The Central Bank of Egypt (CBE) has said that portfolio investment flows directed to emerging markets (EMs) will witness a slow and uneven recovery in favour of regions with the strongest economic recovery.
This comes as the global economy and global trade movement is expected to undergo a recovery starting from 2021.
In its financial stability report, issued on Tuesday, the CBE affirmed that the financial system has seen a high level of stability over the past few years. At the same time, the economic performance also witnessed an improvement due to the success of Egypt’s economic reform programme between 2016 and 2019.
The CBE said that the domestic financial system’s stability and the improvement of the country’s economic performance contributed to an Egyptian economy immunised against all internal and external disturbances. This has been particularly useful during the novel coronavirus (COVID-19) pandemic, when there were severe global repercussions.
Egypt’s positive domestic economic stability has also helped reduce the possibility of systemic risks affecting the financial system’s stability.
The ability of the economy and the banking sector to absorb the consequences of the coronavirus pandemic on foreign currency resources has contributed to reducing pressure on the exchange rate, the CBE report added.
It has also lowered market risks for the banking sector, alongside reduced foreign capital fluctuations. This has, in turn, strengthened financial stability without resorting to macro-prudential policy.
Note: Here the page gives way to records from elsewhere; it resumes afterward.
/-- [OURS · R9-B3 · (i⁺) MARGIN LAW] The sharper form found by the R9 census (2376/2376 ties, 752 equalities) and then proved:
the witness point lands at value `≤ 1 + ρ/q − 1/m` (`m = ν − j⋆ ≤ ν`), i.e. `q·((i − b m) + k) + q ≤ (r + q − q b)·m` — so the successor's
ratio is `≤ 1 + frac(r/q) − 1/ν`, with equality iff `j⋆ = 0` and `q ∣ ρν` (family `y^ν + x^{rν/q} z^{ν−1}`).  Key: `k < m` is automatic
(`q i ≥ r m` and `q i + k < (r+1) m`). [folklore] -/
theorem witness_margin {q r b i k m : ℕ} (hq : 0 < q) (hqb : q * b ≤ r) (hprep : r * m ≤ q * i)
    (hwit : q * i + k < (r + 1) * m) (hbm : b * m ≤ i) : q * ((i - b * m) + k) + q ≤ (r + q - q * b) * m := by
  obtain ⟨i', rfl⟩ : ∃ i', i = b * m + i' := ⟨i - b * m, by omega⟩
  obtain ⟨ρ, rfl⟩ : ∃ ρ, r = q * b + ρ := ⟨r - q * b, by omega⟩
  have e1 : b * m + i' - b * m = i' := by omega
  have e2 : q * b + ρ + q - q * b = ρ + q := by omega
  rw [e1, e2]
  have H1 : (q * b + ρ) * m = q * (b * m) + ρ * m := by ring
  have H2 : q * (b * m + i') = q * (b * m) + q * i' := by ring
  have H3 : (q * b + ρ + 1) * m = q * (b * m) + ρ * m + m := by ring
  have H4 : q * (i' + k) = q * i' + q * k := by ring
  have H5 : (ρ + q) * m = ρ * m + q * m := by ring
  rw [H1, H2] at hprep
  rw [H2, H3] at hwit
  rw [H4, H5]
  have hk : k + (q * i' - ρ * m) + 1 ≤ m := by omega
  have hmul := Nat.mul_le_mul_left q hk
  have H6 : q * (k + (q * i' - ρ * m) + 1) = q * k + q * (q * i' - ρ * m) + q := by ring
  rw [H6] at hmul
  have H7 : q * i' - ρ * m ≤ q * (q * i' - ρ * m) := Nat.le_mul_of_pos_left _ hq
  omega

/-- [OURS · R9-B3 · (i′)] … and `1 + ρ/q ≤ r/q` as soon as `b ≥ 1` (`r > q`): `r + q − q b ≤ r`. [folklore] -/
theorem low_bound_le_ratio {q r b : ℕ} (hb : 1 ≤ b) (hqb : q * b ≤ r) : r + q - q * b ≤ r := by
  have : q ≤ q * b := Nat.le_mul_of_pos_right q hb
  omega

/-- [OURS · R9-B3 · (ii)] **Low points are translation-rigid** (the cancellation count).  Points are `(j, a, c)` =
`Y^j t^a z^c` with `j < ν`, value `|·| = (a + c)/(ν − j)`; «low» means `q(a + c) < (q + ρ)(ν − j)` (i.e. `|·| < 1 + ρ/q`), and
`ρ < q`.  If `(j⋆, a⋆, c⋆)` is low and `|·|`-minimal among the points (`(a⋆ + c⋆)(ν − j) ≤ (a + c)(ν − j⋆)` for every point), then
any point `(j, a, c)` with `j⋆ < j < ν`, `a ≤ a⋆`, `c ≤ c⋆` and `(a⋆ − a) + (c⋆ − c) ≥ 2(j − j⋆)` — the only ones whose product
with a monomial of `ψ^(j − j⋆)`, `ψ ∈ (t,z)²`, can hit `Y^{j⋆} t^{a⋆} z^{c⋆}` — does not exist.  Pure arithmetic. [folklore] -/
theorem no_canceller {q ρ ν j₀ a₀ c₀ j a c : ℕ} (hρ : ρ < q) (hj₀ : j₀ < j) (hj : j < ν)
    (hlow : q * (a₀ + c₀) < (q + ρ) * (ν - j₀))
    (hmin : (a₀ + c₀) * (ν - j) ≤ (a + c) * (ν - j₀))
    (ha : a ≤ a₀) (hc : c ≤ c₀) (hdeg : 2 * (j - j₀) ≤ (a₀ - a) + (c₀ - c)) : False := by
  -- Write s₀ = a₀ + c₀, s = a + c, m₀ = ν − j₀, m = ν − j, d = j − j₀ = m₀ − m > 0.
  -- hdeg: s ≤ s₀ − 2d;  hmin: s₀ m ≤ s m₀;  hlow: q s₀ < (q+ρ) m₀ < 2q m₀, i.e. s₀ < 2 m₀.
  -- Then s₀ m ≤ s m₀ ≤ (s₀ − 2d) m₀ = s₀ m₀ − 2 d m₀, so 2 d m₀ ≤ s₀ (m₀ − m) = s₀ d, so 2 m₀ ≤ s₀: contradiction.
  obtain ⟨d, hd⟩ : ∃ d, j = j₀ + d := ⟨j - j₀, by omega⟩
  subst hd
  have hdpos : 0 < d := by omega
  have hm : ν - j₀ = (ν - (j₀ + d)) + d := by omega
  set m := ν - (j₀ + d) with hm_def
  rw [hm] at hlow hmin
  have hs : a + c + 2 * d ≤ a₀ + c₀ := by omega
  have h2 : (q + ρ) * (m + d) < 2 * q * (m + d) := by
    have : 0 < m + d := by omega
    nlinarith
  have h3 : q * (a₀ + c₀) < 2 * q * (m + d) := lt_trans hlow h2
  have h4 : a₀ + c₀ < 2 * (m + d) := by
    have hq : 0 < q := by omega
    nlinarith
  -- hmin : (a₀ + c₀) * m ≤ (a + c) * (m + d) ≤ (a₀ + c₀ − 2d)(m + d)
  have h5 : (a₀ + c₀) * m + 2 * d * (m + d) ≤ (a₀ + c₀) * (m + d) := by nlinarith
  have h6 : 2 * d * (m + d) ≤ (a₀ + c₀) * d := by nlinarith
  have h7 : 2 * (m + d) ≤ a₀ + c₀ := by
    have := Nat.le_of_mul_le_mul_right (by nlinarith : 2 * (m + d) * d ≤ (a₀ + c₀) * d) hdpos
    exact this
  omega

/-- [OURS · R9-B3 · CANDIDATE] **The successor ratio bound of (b′)**, typed as a shape over the letters: at a local ring `S₁`
(the t-homogeneous successor germ) whose `f₁` has order `ν`, tangent cone `c₀·Ȳ^ν`-or-not, and whose frame `(Y, t, z)` carries a
low rigid witness, every admissible triple reached has `r₁·q < (q + ρ)·r₂`; hence `sigmaRatioNat f₁ < ν!·(q + ρ)/q ≤ ν!·r/q`.
The hypotheses are those §2–§3 reduce it to; the monomial bookkeeping (`Δ(f₁; t, z; Y − ψ)` keeps the witness, by
`no_canceller`) is the part a door typer must supply over `MvPowerSeries`/the completion. -/
def SuccessorRatioBound (S₁ : Type u) [CommRing S₁] [IsLocalRing S₁] (f₁ : S₁) (ν q ρ : ℕ) : Prop :=
  ∀ q' r₁ r₂ : ℕ, AdmissibleTriple q' r₁ r₂ → FlagReaches f₁ ν q' r₁ r₂ → r₁ * q < (q + ρ) * r₂

/-- [OURS · R9-B3] **From the successor slope bound to the letter** (PROVED, `sSup` bookkeeping): if every admissible triple
reached by `f₁` (at its own order) has slope `r₁/r₂ < (q+ρ)/q`, then `σ₁(f₁)·q < ν!·(q+ρ)` — STRICT, also in the junk case (empty
set, `σ₁ = 0`).  With `q + ρ ≤ r` (`b ≥ 1`, `low_bound_le_ratio`) and `σ₁(η)·q ≥ ν!·r` (the curve's own flag) this is the strict
σ-RATIO drop of (b′). [folklore] -/
theorem sigmaRatioNat_mul_lt_of_slope_lt {S₁ : Type u} [CommRing S₁] [IsLocalRing S₁] (f₁ : S₁) {q ρ : ℕ} (hq : 0 < q)
    (h : SuccessorRatioBound S₁ f₁ (adicOrder f₁).toNat q ρ) :
    sigmaRatioNat f₁ * q < ratioScale (adicOrder f₁).toNat * (q + ρ) := by
  set F := ratioScale (adicOrder f₁).toNat with hF
  have hFpos : 0 < F := Nat.factorial_pos _
  set A : Set ℕ := {m : ℕ | ∃ q' r₁ r₂ : ℕ, AdmissibleTriple q' r₁ r₂ ∧ FlagReaches f₁ (adicOrder f₁).toNat q' r₁ r₂ ∧
    m * r₂ ≤ ratioScale (adicOrder f₁).toNat * r₁} with hA
  have hσ : sigmaRatioNat f₁ = sSup A := rfl
  -- every member obeys the strict bound
  have hbound : ∀ m ∈ A, m * q < F * (q + ρ) := by
    rintro m ⟨q', r₁, r₂, hadm, hfr, hm⟩
    have hr₂ : 0 < r₂ := lt_of_lt_of_le hadm.1 hadm.2.1
    have h1 : r₁ * q < (q + ρ) * r₂ := h q' r₁ r₂ hadm hfr
    have h2 : m * q * r₂ ≤ F * (r₁ * q) := by
      have := Nat.mul_le_mul_right q hm
      calc m * q * r₂ = m * r₂ * q := by ring
        _ ≤ F * r₁ * q := this
        _ = F * (r₁ * q) := by ring
    have h3 : F * (r₁ * q) < F * ((q + ρ) * r₂) := Nat.mul_lt_mul_of_pos_left h1 hFpos
    have h4 : m * q * r₂ < F * (q + ρ) * r₂ := by
      calc m * q * r₂ < F * ((q + ρ) * r₂) := lt_of_le_of_lt h2 h3
        _ = F * (q + ρ) * r₂ := by ring
    exact Nat.lt_of_mul_lt_mul_right h4
  by_cases hne : A.Nonempty
  · have hbdd : BddAbove A := by
      refine ⟨F * (q + ρ), fun m hm => ?_⟩
      have := hbound m hm
      calc m ≤ m * q := Nat.le_mul_of_pos_right m hq
        _ ≤ F * (q + ρ) := this.le
    rw [hσ]
    exact hbound _ (Nat.sSup_mem hne hbdd)
  · rw [Set.not_nonempty_iff_eq_empty] at hne
    rw [hσ, hne, csSup_empty, Nat.bot_eq_zero, zero_mul]
    exact Nat.mul_pos hFpos (by omega)

/-- [OURS · R9-B3] The (b′) comparison in scaled integers: successor letter `< ν!·(q+ρ)/q ≤ ν!·r/q ≤` the curve's letter. [folklore] -/
theorem sigma_ratio_drop_of_bounds {σ₀ σ₁ F q ρ r : ℕ} (hsucc : σ₁ * q < F * (q + ρ)) (hqr : q + ρ ≤ r)
    (hcurve : F * r ≤ σ₀ * q) : σ₁ < σ₀ := by
  have h1 : F * (q + ρ) ≤ F * r := Nat.mul_le_mul_left F hqr
  have h2 : σ₁ * q < σ₀ * q := lt_of_lt_of_le hsucc (h1.trans hcurve)
  exact Nat.lt_of_mul_lt_mul_right h2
The CBE added that the coronavirus outbreak led to a slowdown in many economic activities, and the exit of portfolio investment flows from EMs. This came about as a result of the high level of uncertainty, and thus the positive expectations of global economic and financial conditions were reflected in negative expectations.
“The Egyptian economy was able to contain the reversal in portfolio investment flows thanks to its relatively stable sources of foreign currency, and the formation of a large net foreign currency reserve, which amounted to $45.5bn in February 2020, and enabled it to respond to the consequences of the crisis by using $5.4bn in March 2020,” the report read.
The report added that the formation of net foreign currency assets in the banking sector helped contain the sudden exit of portfolio investments, as net assets recorded inflows of $8.5bn in January to March 2020.
“The net foreign exchange reserves continued to decline in April and May to absorb foreign currency needs,” it said, “However, net international reserves rose in June 2020 to record $38.2bn due to the reversal of flows directed to emerging markets, the Egyptian government’s issuance of international bonds in May 2020, and the country’s acquisition of a loan from the International Monetary Fund (IMF).”
It also said that the banking sector’s enjoyment of high rates of local currency liquidity led to its ability to increase its share of treasury bills’ balances, in conjunction with the exit of foreign investors from the local market. This contributed to reducing the impact of foreign capital fluctuations on the returns of Treasury bills (T-bills) and sources of financing the budget deficit.